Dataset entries
= = = = = = =

import Literature.NumberTheory.LFunctions.Zhang2022.Section8Step8u014
import Literature.NumberTheory.LFunctions.Zhang2022.Section3Lemma33

/-!
# Route `ZDegreeToeplitzBand`, crux `PsiGradedTablesClosePoly` (stmt-Parity-22438), line `long_poly_dil`, stub
# `stub_lemma81LongPsiDil` (P2-Dil): Part 9 — Z22:§8.u014 AT TWO TRUNCATIONS REDUCED TO THE COEFFICIENT CONVOLUTION:
# `Σ_{Ψ₁}|A_{N₁}(a₁;s)A_{N₂}(a₂;1−s,ψ̄)|² ≤ C·P²·Σ_{m≤P²}|c_m|²m^{−2σ}`, `c = a₁ ⋆ (ā₂·n^{2σ−1})`

Y. Zhang, *Discrete mean estimates and the Landau–Siegel zero*, arXiv:2211.02515v1 — an unrefereed manuscript under
adjudication. **The programme SEARCHES and TYPES; no claim about Landau–Siegel zeros, Theorems 1–2 of arXiv:2211.02515
or a repaired Margin232 until a kernel theorem says so.**

The printed u014 squares each polynomial (`|A₁A₂|² ≤ ½(|A₁|⁴+|A₂|⁴)`, `Ded81Edge.step8u014_body`); for a LONG ψ-side
polynomial (`N₁² > P²`) that route is closed, but the PRODUCT `A_{N₁}(a₁;s,ψ)·A_{N₂}(ā₂;s̄′,ψ)` (`s̄′ = conj(1−s)`; the
`ψ̄`-factor is a `ψ`-polynomial at the reflected point, `Ded81Edge.norm_dirPoly_inv_eq`) is ONE Dirichlet polynomial in
`ψ` of length `(N₁−1)(N₂−1)` with coefficients `c_m = Σ_{kn=m} a₁(k)ā₂(n)n^{s−s̄′}` (`s − s̄′ = 2σ − 1`, real), to which
Lemma 3.3 (ii) (`Skeleton.lemma33b_sum_le`, length `⌊P²⌋`) applies whenever `(N₁−1)(N₂−1) ≤ ⌊P²⌋`
(`lemma81Ext_dirPoly_mul_dirPoly_eq`, `lemma81Ext_meanSq_le`; supports shrink the truncations first,
`lemma81Ext_dirPoly_support_trunc`). This is the interface the residual stub of P2-Dil (the `o(D·P²𝓛³⁸)` coefficient
mean square for the cell heads, budget memo BUDGET-P2Dil-g20.md on stmt-Parity-22438) plugs into. Theorems only; no
definitions; no new named facts. Prover: ls-knife-typer-3 g20 (cell landau-siegel §D), `--supports` stmt-Parity-22438.
[cite: Zhang2022LandauSiegel, §8 p. 43, tex L2248–2250; §3 Lemma 3.3 (ii)]
-/

noncomputable section

open Complex Real ComplexConjugate Finset
open Literature.NumberTheory.LFunctions.Zhang2022
open Literature.NumberTheory.LFunctions.Zhang2022.Skeleton

namespace Summit.Parity.GeneralizedHardyLittlewood.Theorems

/-! ### The product of two Dirichlet polynomials at two points is one Dirichlet polynomial -/

/-- **`A_{N₁}(a;s,θ)·A_{N₂}(b;w,θ) = Σ_{1≤m≤K} c_m θ(m)m^{−s}`**, `c_m = Σ_{kn=m, k<N₁, n<N₂} a(k)b(n)n^{s−w}`, for any
`K ≥ (N₁−1)(N₂−1)` (the `k = 0`, `n = 0` terms vanish, `θ(0) = 0` for a modulus `≠ 1`; `n^{−w} = n^{s−w}·n^{−s}`,
`k^{−s}n^{−s} = (kn)^{−s}`). [cite: Zhang2022LandauSiegel, §8 p. 43; §3 Lemma 3.3] -/
theorem lemma81Ext_dirPoly_mul_dirPoly_eq {q : ℕ} [NeZero q] (hq : q ≠ 1) (N₁ N₂ : ℕ) (a b : ℕ → ℂ)
    (θ : DirichletCharacter ℂ q) (s w : ℂ) {K : ℕ} (hK : (N₁ - 1) * (N₂ - 1) ≤ K) :
    Lemma81.dirPoly N₁ a θ s * Lemma81.dirPoly N₂ b θ w =
      ∑ m ∈ Icc 1 K,
        (∑ p ∈ (Ico 1 N₁ ×ˢ Ico 1 N₂).filter (fun p => p.1 * p.2 = m),
            a p.1 * b p.2 * (p.2 : ℂ) ^ (s - w)) * θ m * (m : ℂ) ^ (-s) := by
  have hmaps : ∀ p ∈ Ico 1 N₁ ×ˢ Ico 1 N₂, p.1 * p.2 ∈ Icc 1 K := by
    intro p hp
    rw [Finset.mem_product, Finset.mem_Ico, Finset.mem_Ico] at hp
    rw [Finset.mem_Icc]
    refine ⟨Nat.one_le_iff_ne_zero.mpr (Nat.mul_ne_zero (by omega) (by omega)), ?_⟩
    calc p.1 * p.2 ≤ (N₁ - 1) * (N₂ - 1) := Nat.mul_le_mul (by omega) (by omega)
      _ ≤ K := hK
  rw [Ded81Edge.dirPoly_eq_sum_Ico N₁ a θ hq, Ded81Edge.dirPoly_eq_sum_Ico N₂ b θ hq, Finset.sum_mul_sum,
    ← Finset.sum_product']
  rw [← Finset.sum_fiberwise_of_maps_to hmaps]
  refine Finset.sum_congr rfl fun m _ => ?_
  rw [Finset.sum_mul, Finset.sum_mul]
  refine Finset.sum_congr rfl fun p hp => ?_
  obtain ⟨hp', hpm⟩ := Finset.mem_filter.mp hp
  rw [Finset.mem_product, Finset.mem_Ico, Finset.mem_Ico] at hp'
  have hn0 : (p.2 : ℂ) ≠ 0 := by exact_mod_cast (show p.2 ≠ 0 by omega)
  have hsplit : (p.2 : ℂ) ^ (-w) = (p.2 : ℂ) ^ (s - w) * (p.2 : ℂ) ^ (-s) := by
    rw [← Complex.cpow_add _ _ hn0]; ring_nf
  have h1 : θ ((p.1 * p.2 : ℕ) : ZMod q) = θ (p.1 : ZMod q) * θ (p.2 : ZMod q) := by
    rw [Nat.cast_mul, map_mul]
  have h2 : ((p.1 * p.2 : ℕ) : ℂ) ^ (-s) = (p.1 : ℂ) ^ (-s) * (p.2 : ℂ) ^ (-s) := by
    rw [Nat.cast_mul, Complex.natCast_mul_natCast_cpow]
  rw [← hpm, hsplit, h1, h2]
  ring

/-- **Shrinking a truncation to the support**: if `a(n) = 0` for `n > M` then `A_N(a;·,θ) = A_{min(N, M+1)}(a;·,θ)`.
[cite: Zhang2022LandauSiegel, §7 (7.2) p. 13] -/
theorem lemma81Ext_dirPoly_support_trunc {q : ℕ} (N M : ℕ) {a : ℕ → ℂ} (ha : ∀ n, M < n → a n = 0)
    (θ : DirichletCharacter ℂ q) (w : ℂ) :
    Lemma81.dirPoly N a θ w = Lemma81.dirPoly (min N (M + 1)) a θ w := by
  rw [Lemma81.dirPoly_def, Lemma81.dirPoly_def]
  symm
  refine Finset.sum_subset (fun n hn => ?_) (fun n hn hn' => ?_)
  · rw [Finset.mem_range] at hn ⊢
    exact lt_of_lt_of_le hn (min_le_left _ _)
  · rw [Finset.mem_range] at hn hn'
    have hMn : M < n := by
      by_contra h
      exact hn' (lt_min hn (by omega))
    rw [ha n hMn, zero_mul, zero_mul]

/-! ### Z22:§8.u014 at two truncations, as a coefficient mean square -/

/-- The `ψ̄`-factor of the cross product is the `ψ`-polynomial of the conjugate data at the reflected point, so that
`|A_{N₁}(a₁;s,ψ)A_{N₂}(a₂;1−s,ψ̄)| = |A_{N₁}(a₁;s,ψ)·A_{N₂}(ā₂;conj(1−s),ψ)|`. [cite: Zhang2022LandauSiegel, §8 p. 43] -/
theorem lemma81Ext_norm_cross_eq {q : ℕ} [NeZero q] (N₁ N₂ : ℕ) (a₁ a₂ : ℕ → ℂ) (θ : DirichletCharacter ℂ q) (s : ℂ) :
    ‖Lemma81.dirPoly N₁ a₁ θ s * Lemma81.dirPoly N₂ a₂ θ⁻¹ (1 - s)‖ =
      ‖Lemma81.dirPoly N₁ a₁ θ s * Lemma81.dirPoly N₂ (fun n => conj (a₂ n)) θ (conj (1 - s))‖ := by
  rw [norm_mul, norm_mul, Ded81Edge.norm_dirPoly_inv_eq]

/-- **Z22:§8.u014 AT TWO TRUNCATIONS, REDUCED TO THE COEFFICIENTS** (Lemma 3.3 (ii) on the ONE product polynomial): for
every modulus datum, every finite family `T ⊆ Ψ` (e.g. `finsetOf (PsiOne χ)`), all truncations with
`(N₁−1)(N₂−1) ≤ ⌊P²⌋`, all coefficients and every `s`,
`Σ_{ψ∈T} |A_{N₁}(a₁;s,ψ)A_{N₂}(a₂;1−s,ψ̄)|² ≤ C₃₃·P²·Σ_{m≤⌊P²⌋} |c_m|²·m^{−2Re s}` with
`c_m = Σ_{kn=m, k<N₁, n<N₂} a₁(k)·conj(a₂(n))·n^{s − conj(1−s)}` (`s − conj(1−s) = 2Re s − 1`, real) and
`C₃₃ = 2 + 2(3 + (log 2)⁻⁶⁸)²` (`Skeleton.lemma33b_sum_le`). No (7.2), no (A).
[cite: Zhang2022LandauSiegel, §8 p. 43, tex L2248–2250; §3 Lemma 3.3 (ii)] -/
theorem lemma81Ext_meanSq_le {D : ℕ} (T : Finset (Chr D)) (N₁ N₂ : ℕ) (a₁ a₂ : ℕ → ℂ) (s : ℂ)
    (hK : (N₁ - 1) * (N₂ - 1) ≤ ⌊bigP D ^ 2⌋₊) :
    ∑ x ∈ T, ‖Lemma81.dirPoly N₁ a₁ x.ψ s * Lemma81.dirPoly N₂ a₂ x.ψ⁻¹ (1 - s)‖ ^ 2 ≤
      (2 + 2 * (3 + (Real.log 2 ^ 68)⁻¹) ^ 2) * bigP D ^ 2 *
        ∑ m ∈ Icc 1 ⌊bigP D ^ 2⌋₊,
          ‖∑ p ∈ (Ico 1 N₁ ×ˢ Ico 1 N₂).filter (fun p => p.1 * p.2 = m),
              a₁ p.1 * conj (a₂ p.2) * (p.2 : ℂ) ^ (s - conj (1 - s))‖ ^ 2 * (m : ℝ) ^ (-2 * s.re) := by
  have hterm : ∀ x ∈ T, ‖Lemma81.dirPoly N₁ a₁ x.ψ s * Lemma81.dirPoly N₂ a₂ x.ψ⁻¹ (1 - s)‖ ^ 2 =
      ‖∑ m ∈ Icc 1 ⌊bigP D ^ 2⌋₊,
        (∑ p ∈ (Ico 1 N₁ ×ˢ Ico 1 N₂).filter (fun p => p.1 * p.2 = m),
            a₁ p.1 * conj (a₂ p.2) * (p.2 : ℂ) ^ (s - conj (1 - s))) * x.ψ (m : ZMod x.p) * (m : ℂ) ^ (-s)‖ ^ 2 := by
    intro x _
    rw [lemma81Ext_norm_cross_eq, lemma81Ext_dirPoly_mul_dirPoly_eq x.p_ne_one N₁ N₂ a₁ _ x.ψ s _ hK]
  rw [Finset.sum_congr rfl hterm]
  exact lemma33b_sum_le T s _

/-- The coefficients in absolute value: `|c_m| ≤ Σ_{kn=m} |a₁(k)||a₂(n)|·n^{2Re s − 1}` (`|n^{s−conj(1−s)}| = n^{2σ−1}`).
[cite: Zhang2022LandauSiegel, §8 p. 43] -/
theorem lemma81Ext_norm_coeff_le (N₁ N₂ : ℕ) (a₁ a₂ : ℕ → ℂ) (s : ℂ) (m : ℕ) :
    ‖∑ p ∈ (Ico 1 N₁ ×ˢ Ico 1 N₂).filter (fun p => p.1 * p.2 = m),
        a₁ p.1 * conj (a₂ p.2) * (p.2 : ℂ) ^ (s - conj (1 - s))‖ ≤
      ∑ p ∈ (Ico 1 N₁ ×ˢ Ico 1 N₂).filter (fun p => p.1 * p.2 = m),
        ‖a₁ p.1‖ * ‖a₂ p.2‖ * (p.2 : ℝ) ^ (2 * s.re - 1) := by
  refine (norm_sum_le _ _).trans (Finset.sum_le_sum fun p hp => ?_)
  obtain ⟨hp', -⟩ := Finset.mem_filter.mp hp
  rw [Finset.mem_product, Finset.mem_Ico, Finset.mem_Ico] at hp'
  have hn : 0 < p.2 := by omega
  rw [norm_mul, norm_mul, Complex.norm_conj, Complex.norm_natCast_cpow_of_pos hn]
  have hre : (s - conj (1 - s)).re = 2 * s.re - 1 := by
    simp only [Complex.sub_re, Complex.conj_re, Complex.one_re]; ring
  rw [hre]

end Summit.Parity.GeneralizedHardyLittlewood.Theorems

end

= = = = = = =

→ Task objective
Print again the lines of the entries above that fall between the line holding "rw [lemma81Ext_norm_cross_eq, lemma81Ext_dirPoly_mul_dirPoly_eq" and the line holding "theorem lemma81Ext_norm_coeff_le (N₁", inclusive, exactly as they stand.

→ Exercise result
    rw [lemma81Ext_norm_cross_eq, lemma81Ext_dirPoly_mul_dirPoly_eq x.p_ne_one N₁ N₂ a₁ _ x.ψ s _ hK]
  rw [Finset.sum_congr rfl hterm]
  exact lemma33b_sum_le T s _

/-- The coefficients in absolute value: `|c_m| ≤ Σ_{kn=m} |a₁(k)||a₂(n)|·n^{2Re s − 1}` (`|n^{s−conj(1−s)}| = n^{2σ−1}`).
[cite: Zhang2022LandauSiegel, §8 p. 43] -/
theorem lemma81Ext_norm_coeff_le (N₁ N₂ : ℕ) (a₁ a₂ : ℕ → ℂ) (s : ℂ) (m : ℕ) :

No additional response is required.